(Data records)

================================

/-- A linear combination of entry functions lies in `V`. [cite: FawziSaundersonParrilo2013, Thm. 4 (proof, p. 11)] -/
theorem sum_smul_entryFnG_mem (c : Fin d × Fin d → ℝ) :
    (fun M : PMSol n => ∑ rs : Fin d × Fin d, c rs * sqrtAG ρ A M.1 rs.1 rs.2) ∈ entrySpanG ρ A := by
  have : (fun M : PMSol n => ∑ rs : Fin d × Fin d, c rs * sqrtAG ρ A M.1 rs.1 rs.2) =
      ∑ rs : Fin d × Fin d, c rs • entryFnG ρ A rs := by
    funext M
    simp only [Finset.sum_apply, Pi.smul_apply, smul_eq_mul, entryFnG]
  rw [this]
  exact Submodule.sum_mem _ fun rs _ => Submodule.smul_mem _ _ (Submodule.subset_span ⟨rs, rfl⟩)

/-- **`V` is `G`-invariant.** [cite: FawziSaundersonParrilo2013, Thm. 4 (proof, p. 11)] -/
theorem isSubgroupInvariant_entrySpanG (hA : ∀ M : Finset (Sym2 (Fin n)), IsPMOn univ M → (A M).PosSemidef)
    (hEq : ∀ σ : G, ∀ M : Finset (Sym2 (Fin n)), IsPMOn univ M →
      A (permEdges (σ : Equiv.Perm (Fin n)) M) = (ρ σ : Matrix (Fin d) (Fin d) ℝ) * A M * (ρ σ : Matrix (Fin d) (Fin d) ℝ)ᵀ) :
    IsSubgroupInvariant G (entrySpanG ρ A) := by
  intro σ f hf
  let L : (PMSol n → ℝ) →ₗ[ℝ] (PMSol n → ℝ) :=
    LinearMap.funLeft ℝ ℝ fun M : PMSol n => (σ : Equiv.Perm (Fin n))⁻¹ • M
  change L f ∈ entrySpanG ρ A
  have hgen : Set.range (entryFnG ρ A) ⊆ (entrySpanG ρ A).comap L := by
    rintro _ ⟨⟨p, q⟩, rfl⟩
    change (fun M : PMSol n => sqrtAG ρ A ((σ : Equiv.Perm (Fin n))⁻¹ • M).1 p q) ∈ entrySpanG ρ A
    have hfun : (fun M : PMSol n => sqrtAG ρ A ((σ : Equiv.Perm (Fin n))⁻¹ • M).1 p q) = fun M : PMSol n =>
        ∑ rs : Fin d × Fin d, (orthG ρ σ⁻¹ p rs.1 * orthG ρ σ⁻¹ q rs.2) * sqrtAG ρ A M.1 rs.1 rs.2 := by
      funext M
      have hval : ((σ : Equiv.Perm (Fin n))⁻¹ • M).1 = permEdges ((σ⁻¹ : G) : Equiv.Perm (Fin n)) M.1 := by
        rw [Subgroup.coe_inv]; rfl
      rw [hval, sqrtAG_perm hA hEq σ⁻¹ M.2, Matrix.mul_apply, Fintype.sum_prod_type]
      simp only [Matrix.mul_apply, conjTranspose_apply, star_trivial, Finset.sum_mul]
      rw [Finset.sum_comm]
      refine Finset.sum_congr rfl fun r _ => Finset.sum_congr rfl fun s _ => ?_
      ring
    rw [hfun]
    exact sum_smul_entryFnG_mem _
  exact (Submodule.span_le.2 hgen) hf

/-- **Core of the structure theorem, per odd set**: for `B_U ⪰ 0`, `tr(A(M) B_U) = Σ_j g_j(M)²` on
perfect matchings with all `g_j ∈ V` (`B' = R⁻¹ B_U R⁻¹`, `S = (B')^{1/2}`,
`g_{(p,i)}(M) = (Q(M) S)_{pi}`). The target matrix never enters, so the same lemma serves the exact,
the `ε`-shifted and the affine factorizations. [cite: FawziSaundersonParrilo2013, Thm. 4 (proof, pp. 10–11)] -/
theorem sos_of_trace (hA : ∀ M : Finset (Sym2 (Fin n)), IsPMOn univ M → (A M).PosSemidef) {BU : Matrix (Fin d) (Fin d) ℝ}
    (hBU : BU.PosSemidef) :
    ∃ (s : ℕ) (g : Fin s → (PMSol n → ℝ)), (∀ j, g j ∈ entrySpanG ρ A) ∧
      ∀ M : PMSol n, (A M.1 * BU).trace = ∑ j, (g j M) ^ 2 := by
  classical
  set B' := (sqrtGramG ρ)⁻¹ * BU * (sqrtGramG ρ)⁻¹ with hB'
  have hB'psd : B'.PosSemidef := by
    have := hBU.mul_mul_conjTranspose_same (sqrtGramG ρ)⁻¹
    rwa [inv_sqrtGramG_conjTranspose] at this
  set S := CFC.sqrt B' with hS
  have hSS : S * S = B' := CFC.sqrt_mul_sqrt_self _ hB'psd.nonneg
  have hSherm : Sᴴ = S := (CFC.sqrt_nonneg B').posSemidef.1
  let e : Fin (d * d) ≃ Fin d × Fin d := finProdFinEquiv.symm
  refine ⟨d * d, fun j M => (sqrtAG ρ A M.1 * S) (e j).1 (e j).2, fun j => ?_, fun M => ?_⟩
  · have hfun : (fun M : PMSol n => (sqrtAG ρ A M.1 * S) (e j).1 (e j).2) =
        ∑ q : Fin d, S q (e j).2 • entryFnG ρ A ((e j).1, q) := by
      funext M
      simp only [Matrix.mul_apply, Finset.sum_apply, Pi.smul_apply, smul_eq_mul, entryFnG]
      exact Finset.sum_congr rfl fun q _ => mul_comm _ _
    change (fun M : PMSol n => (sqrtAG ρ A M.1 * S) (e j).1 (e j).2) ∈ entrySpanG ρ A
    rw [hfun]
    exact Submodule.sum_mem _ fun q _ => Submodule.smul_mem _ _ (Submodule.subset_span ⟨_, rfl⟩)
  · have htr : (A M.1 * BU).trace = (conjAG ρ A M.1 * B').trace := by
      rw [conjAG, hB']
      calc (A M.1 * BU).trace
          = (A M.1 * BU * ((sqrtGramG ρ)⁻¹ * sqrtGramG ρ)).trace := by rw [inv_mul_sqrtGramG, Matrix.mul_one]
        _ = (sqrtGramG ρ * (A M.1 * BU * (sqrtGramG ρ)⁻¹)).trace := by
              rw [← Matrix.mul_assoc, Matrix.trace_mul_comm]
        _ = (sqrtGramG ρ * A M.1 * sqrtGramG ρ * ((sqrtGramG ρ)⁻¹ * BU * (sqrtGramG ρ)⁻¹)).trace := by
              congr 1
              calc sqrtGramG ρ * (A M.1 * BU * (sqrtGramG ρ)⁻¹)
                  = sqrtGramG ρ * A M.1 * (1 : Matrix (Fin d) (Fin d) ℝ) * BU * (sqrtGramG ρ)⁻¹ := by
                      rw [Matrix.mul_one]; simp only [Matrix.mul_assoc]
                _ = sqrtGramG ρ * A M.1 * sqrtGramG ρ * ((sqrtGramG ρ)⁻¹ * BU * (sqrtGramG ρ)⁻¹) := by
                      rw [← sqrtGramG_mul_inv ρ]; simp only [Matrix.mul_assoc]
    rw [htr, ← sqrtAG_mul_self hA M.2, ← hSS, trace_mul_mul_eq_sum_sq (sqrtAG_conjTranspose _) hSherm,
      ← Fintype.sum_prod_type', ← Fintype.sum_equiv e _ _ fun j => rfl]

end SubgroupEquivariantPsdStructure

open SubgroupEquivariantPsdStructure in
/-- **FSP structure theorem for a subgroup `G ≤ 𝔖ₙ` and the shifted slack (Lemma 1 of the cell's
R2-full; generalises `equivariantStructureSq` from `𝔖ₙ`/exact slack).** A `G`-equivariant psd
factorization of size `d` of the `ε`-shifted odd-cut slack matrix of `P_PM(K_n)` yields a `G`-invariant
subspace `V` of functions on the perfect matchings with `dim V ≤ d²` such that every shifted odd-cut
slack `pmSlack U · + ε` (`U` odd) is a finite sum of squares of elements of `V`. Statement = the cell's
typed `SubgroupStructureSq` (HOME/pnp-psdrank-p2/Sketch-v4-R2full.lean, verbatim); print has `d³` and
an arbitrary finite `G` (Thm. 1), the `d²` comes from routing the proof of Thm. 4 through the psd square
root. [cite: FawziSaundersonParrilo2013, Thm. 1 (p. 7), Prop. 2 (p. 9) and Thm. 4 (proof, pp. 10–11)] -/
theorem subgroupStructureSq :
    ∀ n d : ℕ, ∀ (G : Subgroup (Equiv.Perm (Fin n))) (ε : ℝ) (ρ : G →* GL (Fin d) ℝ)
      (A : Finset (Sym2 (Fin n)) → Matrix (Fin d) (Fin d) ℝ) (B : Finset (Fin n) → Matrix (Fin d) (Fin d) ℝ),
      IsSubgroupEquivariantPsdFactorization n d G ε ρ A B →
        ∃ V : Submodule ℝ (PMSol n → ℝ), IsSubgroupInvariant G V ∧ Module.finrank ℝ V ≤ d ^ 2 ∧
          ∀ U : Finset (Fin n), Odd U.card → ∃ (s : ℕ) (g : Fin s → (PMSol n → ℝ)),
            (∀ j, g j ∈ V) ∧ ∀ M : PMSol n, pmSlack U M.1 + ε = ∑ j, (g j M) ^ 2 := by
  intro n d G ε ρ A B h
  classical
  letI : Fintype G := Fintype.ofFinite G
  refine ⟨entrySpanG ρ A, isSubgroupInvariant_entrySpanG h.1 h.2.2.2, finrank_entrySpanG_le ρ A,
    fun U hU => ?_⟩
  obtain ⟨s, g, hg, hsum⟩ := sos_of_trace (ρ := ρ) (A := A) h.1 (h.2.1 U hU)
  exact ⟨s, g, hg, fun M => by rw [h.2.2.1 U M.1 hU M.2, hsum M]⟩

open SubgroupEquivariantPsdStructure in
/-- **FSP structure theorem, affine form** (the factorization theorem's constant `μ_U ≥ 0` kept as an
extra summand — what an `ε`-approximate SDP formulation hands us, Braun et al. Lemma 2.3): a
`G`-equivariant affine psd factorization of size `d` yields a `G`-invariant `V`, `dim V ≤ d²`, with
`pmSlack U M + ε = Σ_j g_j(M)² + μ_U`, all `g_j ∈ V`.
[cite: FawziSaundersonParrilo2013, Thm. 4 (proof, pp. 10–11)] [cite: BraunEtAl2016, Lemma 2.3 (p. 5)] -/
theorem subgroupStructureSqAff (n d : ℕ) (G : Subgroup (Equiv.Perm (Fin n))) (ε : ℝ)
    (ρ : G →* GL (Fin d) ℝ) (A : Finset (Sym2 (Fin n)) → Matrix (Fin d) (Fin d) ℝ)
    (B : Finset (Fin n) → Matrix (Fin d) (Fin d) ℝ) (μ : Finset (Fin n) → ℝ)
    (h : IsSubgroupEquivariantPsdFactorizationAff n d G ε ρ A B μ) :
    ∃ V : Submodule ℝ (PMSol n → ℝ), IsSubgroupInvariant G V ∧ Module.finrank ℝ V ≤ d ^ 2 ∧
      ∀ U : Finset (Fin n), Odd U.card → ∃ (s : ℕ) (g : Fin s → (PMSol n → ℝ)),
        (∀ j, g j ∈ V) ∧ ∀ M : PMSol n, pmSlack U M.1 + ε = (∑ j, (g j M) ^ 2) + μ U := by
  classical
  letI : Fintype G := Fintype.ofFinite G
  refine ⟨entrySpanG ρ A, isSubgroupInvariant_entrySpanG h.1 h.2.2.2.2, finrank_entrySpanG_le ρ A,
    fun U hU => ?_⟩
  obtain ⟨s, g, hg, hsum⟩ := sos_of_trace (ρ := ρ) (A := A) h.1 (h.2.1 U hU)
  exact ⟨s, g, hg, fun M => by rw [h.2.2.2.1 U M.1 hU M.2, hsum M]⟩

end Literature.Combinatorics.Optimization

end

================================

### [Work instructions]
Go through the lines above. Select every one that has the string "cell".

### [Exercise answer]
/-- **FSP structure theorem for a subgroup `G ≤ 𝔖ₙ` and the shifted slack (Lemma 1 of the cell's
slack `pmSlack U · + ε` (`U` odd) is a finite sum of squares of elements of `V`. Statement = the cell's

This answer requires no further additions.